BTW: with the average of embeddings part… can’t an LLM do that for a large conte...

refulgentis · on March 28, 2024

#1. Biggest constraint for me is I do embeddings locally. It's absolutely _bonkers_ that these "vector DBs" are storing a ton of private content. But its _barely_ possible, it's about 30 ms to get an embedding for 250 words on an iPhone from 2 years ago. So once there's a ton of downloaded URLs to choose from (say, 100), it's a fantastic way to filter between "oh these are from your query about quiche, and these are from your query about LA Lakers stats" to still get an answer in under 10 seconds.

#2 Real talk? I hate to assert something that sounds so opinionated, but for brevitys sake:

The long context stuff is miserable. More hype and a somewhat decent scratchpad than useful. I have a feeling the next GPT will be much better, Claude 3 is a qualitative jump from both Gemini 1.5's "1 million" tokens and GPTs 128K. Seems to me the long context stuff was a technical achievement layered on top of models using 4K token training materials.
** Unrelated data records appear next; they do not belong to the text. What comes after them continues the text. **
/-! ### [S24]-free twin: `19809d1` (`N = 19809`, potentially GOOD (G-ss); level `n = 37·61 = 2257`; sibling `X4ThreeKuriharaEndM1Records18`) -/

/-- **END-m1 RECORD `19809d1` at `n = 37·61 = 2257`, [S24]-FREE (CLOSES NOTHING, moves no mark)** — the twin of the landed
`bsdp3_endm1_v19809d1` (X4ThreeKuriharaEndM1Records18) with the interim NAMED FACT `hS24` and the binder `hunro` DELETED: injectivity at the core
vertex `∅` is n1011-p11's BASE RIGIDITY (R1-58) through n1011-p09's `…_of_baseRigidity` END-m1 and n1011-p18's
`Assembly.bsdp_three_of_towerSurj_of_levelOneCertificates_of_baseRigidity`. So on this row the LOWER half of `BSD(E,3)` carries NO [S24] fact and
NO four-class Chebotarev step; what REMAINS ASSUMED: the PORT `hPort` (FLAG `K22-Thm3.13-PORT@3`), the PT family
`inv hperf hsum hcompl` + `hEP`, `hCT`, the UPPER-half named facts, `hr`, the optimal datum `D`/`hopt`, and the THREE Kurihara
VALUES in `hδ` (EVIDENCE, two sources per value — the sibling record's docstring / `ENDM1-RECORDS-INDEX.tsv`). Kernel inputs by
name: `natCard_threeTorsion_v19809d1`, `isKolyvaginProduct_one_v19809d1`, `forall_card_torsion_le_v19809d1`, `towerSurj3_v19809d1`,
`tamagawaProduct_v19809d1`. CERTIFICATE-EVIDENCE record SHAPE; nothing booked; no class closed.
[cite: Kim2022StructureSelmer, Thm. 1.9 (6) and Thm. 3.13] [cite: Rubin2011, Thm. 2.8.4]
[cite: Kato2004Asterisque, Thm. 14.5 (3) (p. 236)] [cite: AgasheRibetStein2006, Thm. 2.6 (p. 619)] -/
theorem bsdp3_endm1_v19809d1_of_baseRigidity
    -- UPPER half: the X4 chain of record; GZK; modularity; ARS 2.6; Cassels–Tate (NO [S24] fact)
    (hKatoS : Kato2004.rankZero_padicValNat_sha_le_sub_localTamagawa_of_additive_potGood_of_imageContainsSL2)
    (hDel : Delbourgo1998.prop4_rankZero_pow_dvd_constantCoeff)
    (hGZK : rank_eq_analyticRank_of_analyticRank_le_one) (hmod : hasEntireLFunction_rat)
    (hmodD : nonempty_modularParametrizationData)
    (hKatoχ : Wuthrich2014.kato_halfEigenCharIdeal_dvd_cyclotomicPrime_of_surjective)
    (h26 : cremona_abs_maninConstant_eq_one_of_level_le)
    (hCT : exists_casselsTate_pairing (K := ℚ))
    -- the row
    {W : WeierstrassCurve ℚ} [W.IsElliptic] [W.IsGloballyMinimal]
    (hI : integralModelInt W = ⟨0, 0, 1, -393, -2999⟩)
    (hr : W.analyticRank = 0)
    (D : ModularParametrizationData W 19809)
    (hopt : ∀ z ∈ D.L.lattice, ∃ w ∈ periodLattice D.f, z = D.c * w)
    -- LOWER half: the Poitou–Tate family at `3` (NO `hunro`), Tate's local Euler characteristic, the ONE port
    (inv : LocalInvariants ℚ 3) (hperf : inv.IsPerfect) (hsum : inv.SumLocalTermEqZero)
    (hcompl : inv.SelmerComplement)
    (hEP : ∀ v : HeightOneSpectrum (𝓞 ℚ), localEulerPoincareCharacteristic (v.adicCompletion ℚ))
    (v₃ : HeightOneSpectrum (𝓞 ℚ)) (hv₃ : ((3 : ℕ) : 𝓞 ℚ) ∈ v₃.asIdeal)
    (hPort : KatoKuriharaPortThreeAt W 0 v₃)
    -- the CERTIFICATE: THREE VALUES (EVIDENCE, two sources each — sibling file docstring / index)
    (hδ : ∃ (ψ : (ℓ : ℕ) → (ZMod ℓ)ˣ →* Multiplicative (ZMod (3 ^ 1)))
        (ψ₂₇ : (ℓ : ℕ) → (ZMod ℓ)ˣ →* Multiplicative (ZMod (3 ^ 3))),
      (∀ ℓ ∈ (2257 : ℕ).primeFactors, Function.Surjective (ψ ℓ)) ∧
        kuriharaNumber D.f (3 ^ 1) 2257 ψ ≠ 0 ∧ kuriharaNumber D.f (3 ^ 1) 1 ψ = 0 ∧
        kuriharaNumber D.f (3 ^ 3) 1 ψ₂₇ ≠ 0) :
    BSDp W 3 := by
  haveI : Fact (Nat.Prime 3) := ⟨Nat.prime_three⟩
  haveI : NeZero (2257 : ℕ) := ⟨by norm_num⟩
  obtain ⟨ψ, ψ₂₇, hψ, hcert, hzero₁, hunit₁⟩ := hδ
  exact Assembly.bsdp_three_of_towerSurj_of_levelOneCertificates_of_baseRigidity hKatoS hDel hGZK hmod hmodD
    hKatoχ h26 hCT W hI (by decide +kernel) (by decide +kernel) (towerSurj3_v19809d1 hI) (natCard_threeTorsion_v19809d1 W hI) hr
    (by rw [tamagawaProduct_v19809d1 hI]; decide) (by norm_num) D hopt inv hperf hsum hcompl hEP v₃ hv₃ hPort
    2257 (isKolyvaginProduct_one_v19809d1 hI) (forall_card_torsion_le_v19809d1 hI) ψ hψ hcert hzero₁ ψ₂₇ hunit₁

/-- **END-m1 RECORD `19809d1`, [S24]-FREE, on the LITERAL model `W = [0, 0, 1, -393, -2999]`** (pilot pattern: `hI` from `hW`; then
`bsdp3_endm1_v19809d1_of_baseRigidity`). Same hypotheses / EVIDENCE binders / framing; CLOSES NOTHING, nothing booked.
[cite: Kim2022StructureSelmer, Thm. 1.9 (6) and Thm. 3.13] [cite: SilvermanAEC2009, VII.1 Remark 1.1] -/
theorem bsdp3_endm1_v19809d1_of_eq_of_baseRigidity
    -- UPPER half: the X4 chain of record; GZK; modularity; ARS 2.6; Cassels–Tate (NO [S24] fact)
    (hKatoS : Kato2004.rankZero_padicValNat_sha_le_sub_localTamagawa_of_additive_potGood_of_imageContainsSL2)
    (hDel : Delbourgo1998.prop4_rankZero_pow_dvd_constantCoeff)
    (hGZK : rank_eq_analyticRank_of_analyticRank_le_one) (hmod : hasEntireLFunction_rat)
    (hmodD : nonempty_modularParametrizationData)
    (hKatoχ : Wuthrich2014.kato_halfEigenCharIdeal_dvd_cyclotomicPrime_of_surjective)
    (h26 : cremona_abs_maninConstant_eq_one_of_level_le)
    (hCT : exists_casselsTate_pairing (K := ℚ))
    -- the row (LITERAL model)
    (W : WeierstrassCurve ℚ) [W.IsElliptic] [W.IsGloballyMinimal]
    (hW : W = ⟨0, 0, 1, -393, -2999⟩)
    (hr : W.analyticRank = 0)
    (D : ModularParametrizationData W 19809)
    (hopt : ∀ z ∈ D.L.lattice, ∃ w ∈ periodLattice D.f, z = D.c * w)
    -- LOWER half: the Poitou–Tate family at `3` (NO `hunro`), Tate's local Euler characteristic, the ONE port
    (inv : LocalInvariants ℚ 3) (hperf : inv.IsPerfect) (hsum : inv.SumLocalTermEqZero)
    (hcompl : inv.SelmerComplement)
    (hEP : ∀ v : HeightOneSpectrum (𝓞 ℚ), localEulerPoincareCharacteristic (v.adicCompletion ℚ))
    (v₃ : HeightOneSpectrum (𝓞 ℚ)) (hv₃ : ((3 : ℕ) : 𝓞 ℚ) ∈ v₃.asIdeal)
    (hPort : KatoKuriharaPortThreeAt W 0 v₃)
    -- the CERTIFICATE: THREE VALUES (EVIDENCE, two sources each — sibling file docstring / index)
    (hδ : ∃ (ψ : (ℓ : ℕ) → (ZMod ℓ)ˣ →* Multiplicative (ZMod (3 ^ 1)))
        (ψ₂₇ : (ℓ : ℕ) → (ZMod ℓ)ˣ →* Multiplicative (ZMod (3 ^ 3))),
      (∀ ℓ ∈ (2257 : ℕ).primeFactors, Function.Surjective (ψ ℓ)) ∧
        kuriharaNumber D.f (3 ^ 1) 2257 ψ ≠ 0 ∧ kuriharaNumber D.f (3 ^ 1) 1 ψ = 0 ∧
        kuriharaNumber D.f (3 ^ 3) 1 ψ₂₇ ≠ 0) :
    BSDp W 3 := by
  have hI : integralModelInt W = ⟨0, 0, 1, -393, -2999⟩ := by
    subst hW
    exact integralModelInt_eq_of_map_eq _ (map_mk_int 0 0 1 (-393) (-2999))
  exact bsdp3_endm1_v19809d1_of_baseRigidity hKatoS hDel hGZK hmod hmodD hKatoχ h26 hCT hI hr D hopt inv hperf hsum
    hcompl hEP v₃ hv₃ hPort hδ

end Summit.BirchSwinnertonDyer.Rank1Residual.Additive.X4ThreeKuriharaCert

end
import Literature.NumberTheory.EllipticCurves.NewformOpenImageLieProofs
import Literature.NumberTheory.EllipticCurves.NewformOpenImageLieAlgebraProofs
import HarnessLib

/-!
# Open image, V: the `ℓ`-adic Lie-algebra engine (proofs file)

Sibling proofs file of `NewformOpenImage.lean` (theorems only, no definitions; the Lie lattices
`Λₛ(G) = {a | exp (ℓˢ a) ∈ G}` and `Λ∞(G) = closure (⋃_{s ≥ 3} Λₛ(G))` of
`NewformOpenImageLieProofs.lean` are written out as set-builder expressions).  This file
assembles the exponential (`NewformOpenImageExpProofs`), the Lie lattice
(`NewformOpenImageLieProofs`) and the `2 × 2` Lie-algebra computation
(`NewformOpenImageLieAlgebraProofs`) into the engine of the open-image theorem
`momose_isOpen_range_galoisRep` (Ribet 1985, Introduction (1) and §3; Ribet 1977, Thm. (5.7),
after Serre, *Abelian ℓ-adic representations*, Ch. IV, "`𝔤_ℓ = 𝔤𝔩₂`, hence `G_ℓ` open"):

* `OpenImage.E_F_H_mem_latticeInfty_of_forall_exists_not_eigenline` — if `G ∩ Γ(ℓ³)` has no
  invariant line over a field `E ⊇ ℚ_ℓ` containing the square roots of `ℚ_ℓ`, then
  `E, F, H ∈ Λ∞(G)` ("`𝔤 ⊇ 𝔰𝔩₂`"; else the `ℚ_ℓ`-span of `Λ∞(G)`, a Lie subalgebra of `𝔤𝔩₂`,
  has an invariant line, hence so do `Λ₃(G)` and `G ∩ Γ(ℓ³)`).
* `OpenImage.exists_sl2_meets_of_E_F_H_mem_latticeInfty`,
  `OpenImage.exists_sl2_meets_of_forall_exists_not_eigenline` — **ENGINE, `SL₂` form**: then at
  some level `s ≥ 2` every class `1 + ℓˢ a (mod ℓ^{s+1})`, `ℓ ∣ tr a`, contains an element of `G`
  of determinant `1` (commutators `(1 + ℓᵃx, 1 + ℓᵇy) ≡ 1 + ℓ^{a+b}[x, y] (mod ℓ^{a+b+m})` of
  exponentials approximating `E, F, H`; `ℓ = 2`: `2ℓ^{2t}E = ℓ^{2t+1}E`; `ℓ` odd: powers
  `(ℓ ± 1)/2`) — hypothesis (1) of `OpenImage.isOpen_range_of_sl2_meets_of_det`.
* `OpenImage.det_exp_eq_one_of_trace_eq_zero` — `det (exp A) = 1` for trace-free `A`
  (`−Aᵀ = J A J⁻¹`, so `det exp(−A) = det exp(A)`, and `det exp(A) ≡ 1 (mod ℓˢ)`).
* `OpenImage.mem_latticeInfty_of_trace_ne_zero`, `OpenImage.exists_meets_of_forall_mem_latticeInfty`,
  `OpenImage.exists_meets_of_forall_exists_not_eigenline_of_det_ne_one` — **ENGINE, `GL₂` form**:
  if moreover `G ∩ Γ(ℓ³)` contains an element of determinant `≠ 1` then `Λ∞(G) = M₂(ℤ_ℓ)`
  (saturation) and `G` meets every class of `Γ(ℓˢ)/Γ(ℓ^{s+1})` at some level `s ≥ 2` — the
  hypothesis of `OpenImage.congruenceSubgroup_le_of_isClosed` / `isOpen_range_of_meets`, which
  give `Γ(ℓˢ) ≤ \bar G`, i.e. openness ("`𝔤_ℓ = 𝔤𝔩₂`").

What remains for `momose_isOpen_range_galoisRep_holds` (recorded, not claimed): for `ρ` attached
to a rational non-CM newform of weight `k ≥ 2` and `G = ι⁻¹(ρ(Γ_ℚ)) ≤ GL₂(ℤ_ℓ)`, hypothesis (1)
(no invariant line on `ρ⁻¹(Γ(ℓ³))` over `\bar ℚ_ℓ`: Ribet 1977, Thm. (2.3) = the named fact
`Ribet1977.thm23_isIrreducible`, plus (4.3)–(4.4): Clifford, CM by the quadratic character of an
index-`2` stabiliser via Kronecker–Weber, finiteness of the projective image excluded by `k` even)
and hypothesis (2) (`det ρ(Frob_p) = p^{k−1} ≠ 1` on an open subgroup); then
`OpenImage.isOpen_range_of_meets`.

## References

* J.-P. Serre, *Abelian ℓ-adic representations and elliptic curves*, Benjamin 1968, Ch. IV
  (§2.2 Lie algebras of ℓ-adic Galois images; §3.4 Lemma 3, IV-23). [SerreAbelianLadic1968]
* K. A. Ribet, *Galois representations attached to eigenforms with Nebentypus*, LNM 601 (1977),
  §4 and Thm. (5.7). [Ribet1977Nebentypus]
* K. A. Ribet, *On ℓ-adic representations attached to modular forms II*, Glasgow Math. J. 27
  (1985) 185–194, Introduction (1), §3 (p. 191). [Ribet1985]
-/

noncomputable section
import Mathlib
import Summits.Ventures.PercRepro2.PMK5LocusGZero
import Summits.Ventures.PercRepro2.PMK5Pendant
import Summits.Ventures.PercRepro2.PMTypedTri
import Summits.Ventures.PercRepro2.PMK5PendantBMasses

/-!
# THEOREM 23 — AN UNMARKED LEAF IS INVISIBLE: the crux functional of `K₅ + an unmarked leaf` is the crux functional of
the base, and its equality locus is Theorem 18's `RuleG` (blind cell PercRepro2, mine-2 g24; the last case of «every
six-vertex graph with a leaf»: the five marks `(o, a₁, a₂, a₃, b) = (0, 1, 2, 3, 4)` on `K₅` and the sixth vertex `5`
an UNMARKED leaf at any of the five vertices — the graphs `ends6` (leaf at `u`) and `ends6b` (leaf at `b`) read with typer-1's marking; the three
other hosts by the same lines on `ends6o` / `ends6r` / `ends6ra`)

Every mass of `Gc` is a connection event among the marks, and a leaf is a dead end (`connEvent6*_eq`), so
(**`gc_unmarked_leaf_*`**) `Gc p ends6x 0 1 2 3 4 = Gc (p ∘ castSucc) ends5 0 1 2 3 4` for EVERY weight of the leaf edge
— the leaf's weight does not enter.  Hence the equality locus of (HCOV) on these families is, for every leaf weight,
exactly Theorem 18's: `Gc ≡ 0` on the face of `S` ⟺ `RuleG S` (608 / 1,024), `Gc > 0` at every interior weight vector
otherwise (**`gc_unmarked_leaf_zero_iff`**, **`gc_unmarked_leaf_pos_iff`**, stated for the leaf at `u = 3`; `gc_unmarked_leaf_b`
for the leaf at `b`; the three other hosts by the same lines).  Standard axioms.
-/

namespace Summit.Ventures.PercRepro2

open Hub CovForm

namespace K5

namespace PM

section Leaf

variable {R : Type*} [Field R] [LinearOrder R] [IsStrictOrderedRing R]

omit [LinearOrder R] [IsStrictOrderedRing R] in
/-- **The unmarked leaf at `3` is invisible** (every leaf weight). -/
theorem gc_unmarked_leaf_u (p : Fin 11 → R) :
    Gc p Pendant.ends6 0 1 2 3 4 = Gc (p ∘ Fin.castSucc) ends5 0 1 2 3 4 := by
  unfold Gc DEF EQbo EQb3 EQb3o EQo EQ3 EQ3o PDb PDbo Do gap
  simp only [Pendant.avoidAll6, Pendant.TEvent6_123, Pendant.TEvent6_213, Pendant.PDEvent6, Pendant.c10,
    Pendant.c20, Pendant.c14, Pendant.c24, ← Set.preimage_inter, Pendant.prob_res]

omit [LinearOrder R] [IsStrictOrderedRing R] in
/-- The `T`-, `T′`- and `PD`-events transfer on `ends6b` (the unmarked leaf at `b`). -/
lemma TEvent6b_123 : TEvent PendantB.ends6b 1 2 3 = PendantB.resb ⁻¹' TEvent ends5 1 2 3 := by
  unfold TEvent
  have h21 := PendantB.connEvent6b_eq 2 1; rw [Pendant.cs2, Pendant.cs1] at h21
  have h23 := PendantB.connEvent6b_eq 2 3; rw [Pendant.cs2, Pendant.cs3] at h23
  rw [h21, h23, Set.preimage_inter, Set.preimage_compl]
omit [LinearOrder R] [IsStrictOrderedRing R] in
/-- The `T`-, `T′`- and `PD`-events transfer on `ends6b` (the unmarked leaf at `b`). -/
lemma TEvent6b_213 : TEvent PendantB.ends6b 2 1 3 = PendantB.resb ⁻¹' TEvent ends5 2 1 3 := by
  unfold TEvent
  have h12 := PendantB.connEvent6b_eq 1 2; rw [Pendant.cs1, Pendant.cs2] at h12
  have h13 := PendantB.connEvent6b_eq 1 3; rw [Pendant.cs1, Pendant.cs3] at h13
  rw [h12, h13, Set.preimage_inter, Set.preimage_compl]
omit [LinearOrder R] [IsStrictOrderedRing R] in
/-- The `T`-, `T′`- and `PD`-events transfer on `ends6b` (the unmarked leaf at `b`). -/
lemma PDEvent6b : PDEvent PendantB.ends6b 1 2 3 = PendantB.resb ⁻¹' PDEvent ends5 1 2 3 := by
  have h12 := PendantB.connEvent6b_eq 1 2; rw [Pendant.cs1, Pendant.cs2] at h12
  have h31 := PendantB.connEvent6b_eq 3 1; rw [Pendant.cs3, Pendant.cs1] at h31
  have h32 := PendantB.connEvent6b_eq 3 2; rw [Pendant.cs3, Pendant.cs2] at h32
  simp only [PDEvent, Dtilde, UnionCluster.inU, h12, h31, h32, Set.preimage_inter, Set.preimage_compl,
    Set.preimage_union]

omit [LinearOrder R] [IsStrictOrderedRing R] in
/-- **The unmarked leaf at `b` is invisible.** -/
theorem gc_unmarked_leaf_b (p : Fin 11 → R) :
    Gc p PendantB.ends6b 0 1 2 3 4 = Gc (p ∘ Fin.castSucc) ends5 0 1 2 3 4 := by
  unfold Gc DEF EQbo EQb3 EQb3o EQo EQ3 EQ3o PDb PDbo Do gap
  simp only [avoidAll6b, TEvent6b_123, TEvent6b_213, PDEvent6b, c10b, c20b, c14b, c24b, ← Set.preimage_inter,
    PendantB.prob_resb]

/-- **THEOREM 23, «IFF»s for the unmarked leaf at `u`**: `Gc ≡ 0` on the face ⟺ `RuleG`, for every leaf weight. -/
theorem gc_unmarked_leaf_zero_iff (m : ℕ) (hm : m < 1024) :
    (∀ p : Fin 11 → R, (∀ e : Fin 11, 0 ≤ p e ∧ p e ≤ 1) →
      (∀ e : Fin 10, m.testBit e = false → p (Fin.castSucc e) = 0) →
      Gc p Pendant.ends6 0 1 2 3 4 = 0) ↔ RuleG m = true := by
  rw [← gc_K5_zero_iff (R := R) m hm]
  constructor
  · intro h q hq hq₀
    have := h (Fin.snoc (α := fun _ => R) q (1 / 2))
      (fun e => by
        induction e using Fin.lastCases with
        | last => simp only [Fin.snoc_last]; exact ⟨by norm_num, by norm_num⟩
        | cast e => simp only [Fin.snoc_castSucc]; exact hq e)
      (fun e he => by simp only [Fin.snoc_castSucc]; exact hq₀ e he)
    rwa [gc_unmarked_leaf_u, Pendant.snoc_comp_castSucc] at this
  · intro h p hp hp₀
    rw [gc_unmarked_leaf_u]
    exact h (p ∘ Fin.castSucc) (fun e => hp _) hp₀

/-- **THEOREM 23, positive «iff» for the unmarked leaf at `u`**: `Gc > 0` at every weight vector interior on the base
face (any leaf weight) ⟺ not `RuleG`. -/
theorem gc_unmarked_leaf_pos_iff (m : ℕ) (hm : m < 1024) :
    (∀ p : Fin 11 → R, (∀ e : Fin 10, m.testBit e = true → 0 < p (Fin.castSucc e) ∧ p (Fin.castSucc e) < 1) →
      (∀ e : Fin 10, m.testBit e = false → p (Fin.castSucc e) = 0) →
      0 < Gc p Pendant.ends6 0 1 2 3 4) ↔ RuleG m = false := by
  rw [← gc_K5_pos_iff (R := R) m hm]
  constructor
  · intro h q hq₁ hq₀
    have := h (Fin.snoc (α := fun _ => R) q (1 / 2))
      (fun e he => by simp only [Fin.snoc_castSucc]; exact hq₁ e he)
      (fun e he => by simp only [Fin.snoc_castSucc]; exact hq₀ e he)
    rwa [gc_unmarked_leaf_u, Pendant.snoc_comp_castSucc] at this
  · intro h p hp₁ hp₀
    rw [gc_unmarked_leaf_u]
    exact h (p ∘ Fin.castSucc) hp₁ hp₀

end Leaf

end PM

end K5

end Summit.Ventures.PercRepro2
Whenever I see people asserting long context will kick RAGs ass, I can tell they they're either "arguing eventually, on a long enough timeline" or they don't have a practical understanding of how its working. Ex. one of my final user stories was translating entirety of Moby Dick into over-the-top Zoomer. You simply can't get it done with chunks larger than 5K tokens, with any model.

It's pretty darn expensive to just throw tokens at it in any context outside using the cheapest model for extraction. Like, the latest round of GPT-4 price cuts finally gets answers my anesthesiologist friend loves underneath $0.15, and that's just 4K input tokens, about 12 pages.

Random anecdote, re: irony in that Claude having a qualitative leap in using the long context causes novel issues:

It's kinda funny because it's actually caused a nasty problem for me: conversation flow used to look something like:

1. USER: question.

2. (programmatic, invisible) USER: Please generate 3 search queries to help me answer $question.

3. (invisible) AI: $3_queries.

4. (do all the humdrum RAG stuff to make #5).

5. (programmatic, invisible) USER: Here are N documents I looked up, use them to answer $question.

6. AI: $answer.

Claude is the first that notices I don't inject $3_queries back into the question before $answer. So it thinks it still has to answer #2 before it answers #5. So $answer starts with 3 search queries.

bigfudge · on March 28, 2024

Why do 5 a an extension of the original chat? Just start a clean context. I actually wish this is something lmql added - the ability to start a clean context but still refer to previous completions by name. I have a hacky implementation of this but it would be great if built into guidance or lmql.